§ Data under study:
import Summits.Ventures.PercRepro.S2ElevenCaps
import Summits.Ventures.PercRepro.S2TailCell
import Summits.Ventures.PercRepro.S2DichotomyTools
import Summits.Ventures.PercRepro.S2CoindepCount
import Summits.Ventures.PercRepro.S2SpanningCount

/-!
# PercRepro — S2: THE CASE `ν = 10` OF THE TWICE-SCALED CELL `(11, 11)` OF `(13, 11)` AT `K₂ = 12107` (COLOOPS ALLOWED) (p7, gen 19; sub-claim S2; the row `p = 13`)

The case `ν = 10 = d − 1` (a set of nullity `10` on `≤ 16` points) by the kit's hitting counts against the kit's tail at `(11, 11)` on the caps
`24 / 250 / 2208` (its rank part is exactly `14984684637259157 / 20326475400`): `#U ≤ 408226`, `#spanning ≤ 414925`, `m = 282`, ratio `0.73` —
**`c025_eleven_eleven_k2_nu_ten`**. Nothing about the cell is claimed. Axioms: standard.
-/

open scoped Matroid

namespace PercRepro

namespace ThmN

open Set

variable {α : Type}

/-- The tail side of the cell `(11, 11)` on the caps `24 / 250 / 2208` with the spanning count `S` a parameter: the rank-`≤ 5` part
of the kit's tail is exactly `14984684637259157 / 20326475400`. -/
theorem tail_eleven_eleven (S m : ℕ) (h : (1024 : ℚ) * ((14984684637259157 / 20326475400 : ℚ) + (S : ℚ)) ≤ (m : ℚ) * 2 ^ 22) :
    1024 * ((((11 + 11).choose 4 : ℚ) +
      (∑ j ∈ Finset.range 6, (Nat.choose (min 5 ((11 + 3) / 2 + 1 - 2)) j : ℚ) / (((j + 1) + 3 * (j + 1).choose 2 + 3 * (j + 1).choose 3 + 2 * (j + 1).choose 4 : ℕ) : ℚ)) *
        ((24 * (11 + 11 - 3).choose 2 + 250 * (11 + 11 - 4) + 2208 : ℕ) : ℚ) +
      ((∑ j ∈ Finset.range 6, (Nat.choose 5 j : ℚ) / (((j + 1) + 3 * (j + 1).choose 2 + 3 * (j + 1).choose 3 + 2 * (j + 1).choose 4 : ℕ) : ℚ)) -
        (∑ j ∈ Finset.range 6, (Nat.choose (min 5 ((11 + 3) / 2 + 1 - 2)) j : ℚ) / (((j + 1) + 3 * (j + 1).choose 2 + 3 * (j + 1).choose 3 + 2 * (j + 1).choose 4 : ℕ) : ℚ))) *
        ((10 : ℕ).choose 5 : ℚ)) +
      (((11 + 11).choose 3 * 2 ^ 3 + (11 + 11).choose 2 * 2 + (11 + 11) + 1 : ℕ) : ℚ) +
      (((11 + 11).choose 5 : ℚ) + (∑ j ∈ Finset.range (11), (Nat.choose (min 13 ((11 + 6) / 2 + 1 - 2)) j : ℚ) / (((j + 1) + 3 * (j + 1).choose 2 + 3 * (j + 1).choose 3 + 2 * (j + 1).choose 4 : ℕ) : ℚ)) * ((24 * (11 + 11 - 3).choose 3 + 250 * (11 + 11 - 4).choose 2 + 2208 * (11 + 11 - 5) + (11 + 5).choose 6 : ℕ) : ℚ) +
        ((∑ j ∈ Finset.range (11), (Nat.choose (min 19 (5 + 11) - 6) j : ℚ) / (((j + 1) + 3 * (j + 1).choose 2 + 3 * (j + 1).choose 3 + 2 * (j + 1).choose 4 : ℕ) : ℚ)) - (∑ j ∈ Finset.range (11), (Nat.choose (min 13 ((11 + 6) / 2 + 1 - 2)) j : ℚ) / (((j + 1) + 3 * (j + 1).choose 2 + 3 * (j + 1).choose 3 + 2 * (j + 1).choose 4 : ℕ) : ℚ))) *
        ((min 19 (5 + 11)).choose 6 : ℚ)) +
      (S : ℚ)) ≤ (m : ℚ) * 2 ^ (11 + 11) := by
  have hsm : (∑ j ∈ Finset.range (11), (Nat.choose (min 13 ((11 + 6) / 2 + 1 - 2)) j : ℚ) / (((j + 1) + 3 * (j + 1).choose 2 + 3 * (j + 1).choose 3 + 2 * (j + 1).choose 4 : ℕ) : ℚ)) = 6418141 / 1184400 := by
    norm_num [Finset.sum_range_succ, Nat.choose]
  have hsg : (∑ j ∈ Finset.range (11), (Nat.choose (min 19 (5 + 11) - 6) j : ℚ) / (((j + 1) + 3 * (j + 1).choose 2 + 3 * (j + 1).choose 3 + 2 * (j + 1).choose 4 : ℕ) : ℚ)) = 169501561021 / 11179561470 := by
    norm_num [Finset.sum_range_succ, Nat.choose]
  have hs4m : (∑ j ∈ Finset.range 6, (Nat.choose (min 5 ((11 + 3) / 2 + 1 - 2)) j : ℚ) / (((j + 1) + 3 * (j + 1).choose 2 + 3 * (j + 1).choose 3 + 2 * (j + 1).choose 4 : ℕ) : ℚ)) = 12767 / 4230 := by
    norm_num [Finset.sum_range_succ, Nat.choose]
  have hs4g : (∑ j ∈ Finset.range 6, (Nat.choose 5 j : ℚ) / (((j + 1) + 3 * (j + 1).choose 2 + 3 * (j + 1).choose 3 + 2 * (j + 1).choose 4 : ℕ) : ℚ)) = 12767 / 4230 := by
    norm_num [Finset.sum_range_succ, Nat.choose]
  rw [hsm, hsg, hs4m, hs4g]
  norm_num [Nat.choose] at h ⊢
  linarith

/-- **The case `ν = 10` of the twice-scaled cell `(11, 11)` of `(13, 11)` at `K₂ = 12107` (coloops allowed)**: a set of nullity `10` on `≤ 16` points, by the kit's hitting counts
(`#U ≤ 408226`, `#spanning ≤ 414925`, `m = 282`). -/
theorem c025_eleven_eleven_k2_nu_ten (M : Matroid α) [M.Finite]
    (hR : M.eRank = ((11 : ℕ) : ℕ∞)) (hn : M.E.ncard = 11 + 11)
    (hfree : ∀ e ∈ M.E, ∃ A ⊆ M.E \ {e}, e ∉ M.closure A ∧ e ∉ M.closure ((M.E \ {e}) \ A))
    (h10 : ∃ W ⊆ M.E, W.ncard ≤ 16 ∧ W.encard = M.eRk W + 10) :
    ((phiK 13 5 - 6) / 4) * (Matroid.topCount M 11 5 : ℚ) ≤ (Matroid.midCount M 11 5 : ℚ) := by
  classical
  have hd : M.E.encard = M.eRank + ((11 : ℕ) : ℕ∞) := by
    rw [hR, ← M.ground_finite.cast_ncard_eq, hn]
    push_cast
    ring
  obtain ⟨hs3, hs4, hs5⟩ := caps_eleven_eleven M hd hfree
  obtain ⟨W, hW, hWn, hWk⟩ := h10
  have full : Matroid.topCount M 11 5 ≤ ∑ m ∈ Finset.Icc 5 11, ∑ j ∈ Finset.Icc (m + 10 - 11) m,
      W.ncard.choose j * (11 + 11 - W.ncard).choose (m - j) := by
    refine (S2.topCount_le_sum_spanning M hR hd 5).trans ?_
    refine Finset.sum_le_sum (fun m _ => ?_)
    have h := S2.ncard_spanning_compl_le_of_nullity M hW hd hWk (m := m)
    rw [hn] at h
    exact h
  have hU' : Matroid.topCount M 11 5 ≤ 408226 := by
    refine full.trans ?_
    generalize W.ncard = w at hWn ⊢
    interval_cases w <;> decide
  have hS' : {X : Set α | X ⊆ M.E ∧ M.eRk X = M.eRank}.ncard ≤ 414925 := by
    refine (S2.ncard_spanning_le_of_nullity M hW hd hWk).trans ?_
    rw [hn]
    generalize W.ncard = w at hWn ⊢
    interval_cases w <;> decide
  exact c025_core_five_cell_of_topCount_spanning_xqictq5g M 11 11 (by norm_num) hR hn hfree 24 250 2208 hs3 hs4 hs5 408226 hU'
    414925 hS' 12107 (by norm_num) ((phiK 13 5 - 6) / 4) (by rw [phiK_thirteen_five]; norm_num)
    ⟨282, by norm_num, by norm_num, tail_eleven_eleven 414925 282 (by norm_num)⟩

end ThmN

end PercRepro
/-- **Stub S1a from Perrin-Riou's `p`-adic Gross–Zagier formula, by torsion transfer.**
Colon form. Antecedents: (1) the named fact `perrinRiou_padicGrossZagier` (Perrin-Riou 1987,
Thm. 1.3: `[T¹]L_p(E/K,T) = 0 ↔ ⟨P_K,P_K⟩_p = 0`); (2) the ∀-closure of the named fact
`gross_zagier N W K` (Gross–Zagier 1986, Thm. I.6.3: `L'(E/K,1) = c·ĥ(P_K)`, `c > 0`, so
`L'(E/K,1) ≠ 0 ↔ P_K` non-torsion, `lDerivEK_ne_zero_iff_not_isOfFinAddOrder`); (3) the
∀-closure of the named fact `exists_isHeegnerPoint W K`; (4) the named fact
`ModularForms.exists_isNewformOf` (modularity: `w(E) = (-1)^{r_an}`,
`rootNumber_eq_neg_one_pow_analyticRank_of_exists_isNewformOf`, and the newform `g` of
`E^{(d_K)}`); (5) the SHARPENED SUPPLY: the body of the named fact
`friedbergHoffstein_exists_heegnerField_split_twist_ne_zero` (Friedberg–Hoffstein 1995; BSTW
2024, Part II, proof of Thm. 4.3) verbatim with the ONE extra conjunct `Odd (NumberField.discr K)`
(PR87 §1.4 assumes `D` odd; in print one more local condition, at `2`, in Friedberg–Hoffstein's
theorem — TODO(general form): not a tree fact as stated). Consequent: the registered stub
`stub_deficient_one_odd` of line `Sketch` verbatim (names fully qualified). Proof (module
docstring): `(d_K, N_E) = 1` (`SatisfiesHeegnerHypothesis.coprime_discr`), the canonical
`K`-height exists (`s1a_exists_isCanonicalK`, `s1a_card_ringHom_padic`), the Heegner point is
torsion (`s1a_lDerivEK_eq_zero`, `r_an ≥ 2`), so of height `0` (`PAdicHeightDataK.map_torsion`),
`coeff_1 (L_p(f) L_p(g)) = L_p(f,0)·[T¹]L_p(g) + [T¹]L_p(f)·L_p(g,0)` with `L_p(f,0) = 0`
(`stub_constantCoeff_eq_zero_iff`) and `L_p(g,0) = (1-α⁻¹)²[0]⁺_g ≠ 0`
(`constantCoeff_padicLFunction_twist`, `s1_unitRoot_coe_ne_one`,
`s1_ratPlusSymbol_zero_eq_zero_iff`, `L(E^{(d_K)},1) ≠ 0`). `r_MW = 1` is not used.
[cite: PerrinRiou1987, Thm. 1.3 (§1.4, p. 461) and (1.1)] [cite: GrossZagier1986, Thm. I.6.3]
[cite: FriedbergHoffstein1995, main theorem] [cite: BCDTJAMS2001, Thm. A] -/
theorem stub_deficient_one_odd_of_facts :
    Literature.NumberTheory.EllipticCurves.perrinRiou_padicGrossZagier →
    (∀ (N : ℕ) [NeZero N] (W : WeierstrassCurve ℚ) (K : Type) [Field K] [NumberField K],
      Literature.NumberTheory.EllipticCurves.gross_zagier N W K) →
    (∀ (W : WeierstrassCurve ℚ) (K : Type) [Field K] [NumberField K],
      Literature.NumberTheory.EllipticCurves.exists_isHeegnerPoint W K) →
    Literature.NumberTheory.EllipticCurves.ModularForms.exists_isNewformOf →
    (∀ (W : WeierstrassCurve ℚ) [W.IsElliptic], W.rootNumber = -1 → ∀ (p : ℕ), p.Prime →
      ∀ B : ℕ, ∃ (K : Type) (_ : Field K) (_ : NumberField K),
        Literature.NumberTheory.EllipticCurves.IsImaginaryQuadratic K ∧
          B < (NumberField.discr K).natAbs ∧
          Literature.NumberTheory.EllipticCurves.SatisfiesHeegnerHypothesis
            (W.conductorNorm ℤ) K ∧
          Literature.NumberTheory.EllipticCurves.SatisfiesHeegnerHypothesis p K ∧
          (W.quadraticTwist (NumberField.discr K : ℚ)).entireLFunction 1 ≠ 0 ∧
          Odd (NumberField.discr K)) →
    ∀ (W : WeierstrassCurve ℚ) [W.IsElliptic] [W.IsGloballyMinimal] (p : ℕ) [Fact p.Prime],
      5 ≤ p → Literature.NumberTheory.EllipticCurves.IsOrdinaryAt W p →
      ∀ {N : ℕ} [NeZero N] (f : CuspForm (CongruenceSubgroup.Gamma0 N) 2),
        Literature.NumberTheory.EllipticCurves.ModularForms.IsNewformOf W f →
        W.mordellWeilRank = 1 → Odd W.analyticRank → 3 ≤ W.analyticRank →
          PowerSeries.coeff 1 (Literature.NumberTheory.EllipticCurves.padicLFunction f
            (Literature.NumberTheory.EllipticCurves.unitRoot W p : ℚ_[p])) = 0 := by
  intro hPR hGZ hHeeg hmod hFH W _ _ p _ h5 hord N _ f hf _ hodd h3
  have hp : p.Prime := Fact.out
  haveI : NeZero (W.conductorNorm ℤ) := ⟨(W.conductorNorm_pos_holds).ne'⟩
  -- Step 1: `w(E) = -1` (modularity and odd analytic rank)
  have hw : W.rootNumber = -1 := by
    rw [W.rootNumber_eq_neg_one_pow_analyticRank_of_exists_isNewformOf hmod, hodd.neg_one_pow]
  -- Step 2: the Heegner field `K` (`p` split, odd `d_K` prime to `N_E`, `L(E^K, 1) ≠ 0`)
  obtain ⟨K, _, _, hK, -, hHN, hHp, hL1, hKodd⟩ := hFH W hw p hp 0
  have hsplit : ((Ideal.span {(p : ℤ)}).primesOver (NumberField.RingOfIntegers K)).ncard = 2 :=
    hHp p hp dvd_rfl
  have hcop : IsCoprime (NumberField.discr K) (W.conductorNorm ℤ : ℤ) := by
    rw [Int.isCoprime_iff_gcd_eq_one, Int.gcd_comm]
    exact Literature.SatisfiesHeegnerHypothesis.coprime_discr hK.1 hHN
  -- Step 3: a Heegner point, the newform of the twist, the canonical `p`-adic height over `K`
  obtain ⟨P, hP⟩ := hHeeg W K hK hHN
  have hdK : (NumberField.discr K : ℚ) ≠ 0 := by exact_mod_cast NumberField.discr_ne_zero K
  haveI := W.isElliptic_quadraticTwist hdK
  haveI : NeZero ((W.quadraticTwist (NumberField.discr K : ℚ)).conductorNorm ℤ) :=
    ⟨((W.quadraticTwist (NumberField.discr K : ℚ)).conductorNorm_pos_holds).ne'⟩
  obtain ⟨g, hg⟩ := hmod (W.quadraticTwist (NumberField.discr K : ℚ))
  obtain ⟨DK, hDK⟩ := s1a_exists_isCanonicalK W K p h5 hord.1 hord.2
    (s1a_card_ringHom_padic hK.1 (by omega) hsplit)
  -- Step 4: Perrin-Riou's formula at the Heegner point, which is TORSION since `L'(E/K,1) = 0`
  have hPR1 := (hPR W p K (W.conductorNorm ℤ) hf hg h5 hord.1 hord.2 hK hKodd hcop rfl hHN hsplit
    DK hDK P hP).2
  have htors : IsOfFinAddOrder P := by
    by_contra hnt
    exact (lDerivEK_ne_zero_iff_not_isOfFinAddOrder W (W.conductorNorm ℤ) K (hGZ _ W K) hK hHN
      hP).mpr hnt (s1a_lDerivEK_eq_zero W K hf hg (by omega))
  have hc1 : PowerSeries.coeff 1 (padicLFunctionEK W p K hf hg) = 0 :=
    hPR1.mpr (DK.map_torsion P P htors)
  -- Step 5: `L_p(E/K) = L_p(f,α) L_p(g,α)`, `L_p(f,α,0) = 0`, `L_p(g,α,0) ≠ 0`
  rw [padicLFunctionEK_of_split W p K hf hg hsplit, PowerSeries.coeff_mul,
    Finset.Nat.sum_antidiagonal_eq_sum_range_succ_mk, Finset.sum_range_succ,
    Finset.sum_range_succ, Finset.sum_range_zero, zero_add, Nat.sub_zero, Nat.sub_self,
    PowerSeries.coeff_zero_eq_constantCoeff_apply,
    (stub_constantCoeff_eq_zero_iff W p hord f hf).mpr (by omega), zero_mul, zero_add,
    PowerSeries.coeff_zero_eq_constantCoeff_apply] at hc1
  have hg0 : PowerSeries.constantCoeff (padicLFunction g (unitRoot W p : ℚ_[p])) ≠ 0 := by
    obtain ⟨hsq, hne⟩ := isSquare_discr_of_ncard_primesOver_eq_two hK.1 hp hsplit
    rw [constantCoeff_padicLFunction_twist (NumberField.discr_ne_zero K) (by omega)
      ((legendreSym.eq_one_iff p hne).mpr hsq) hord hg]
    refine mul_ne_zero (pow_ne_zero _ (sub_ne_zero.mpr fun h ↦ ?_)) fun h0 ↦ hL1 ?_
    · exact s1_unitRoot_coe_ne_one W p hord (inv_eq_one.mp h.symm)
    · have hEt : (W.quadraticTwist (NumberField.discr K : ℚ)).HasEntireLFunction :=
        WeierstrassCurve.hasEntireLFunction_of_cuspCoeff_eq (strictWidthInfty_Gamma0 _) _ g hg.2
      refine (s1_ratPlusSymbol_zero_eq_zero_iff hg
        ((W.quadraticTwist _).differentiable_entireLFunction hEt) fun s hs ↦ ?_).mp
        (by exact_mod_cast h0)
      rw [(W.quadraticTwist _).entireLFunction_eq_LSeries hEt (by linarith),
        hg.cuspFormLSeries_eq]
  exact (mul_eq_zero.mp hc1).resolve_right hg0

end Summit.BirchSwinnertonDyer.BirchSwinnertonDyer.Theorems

§ Problem description:
Exactly and in full, write out the lines from the one containing "refine (s1_ratPlusSymbol_zero_eq_zero_iff hg" through the end of the listing.

§ Response below:
      refine (s1_ratPlusSymbol_zero_eq_zero_iff hg
        ((W.quadraticTwist _).differentiable_entireLFunction hEt) fun s hs ↦ ?_).mp
        (by exact_mod_cast h0)
      rw [(W.quadraticTwist _).entireLFunction_eq_LSeries hEt (by linarith),
        hg.cuspFormLSeries_eq]
  exact (mul_eq_zero.mp hc1).resolve_right hg0

end Summit.BirchSwinnertonDyer.BirchSwinnertonDyer.Theorems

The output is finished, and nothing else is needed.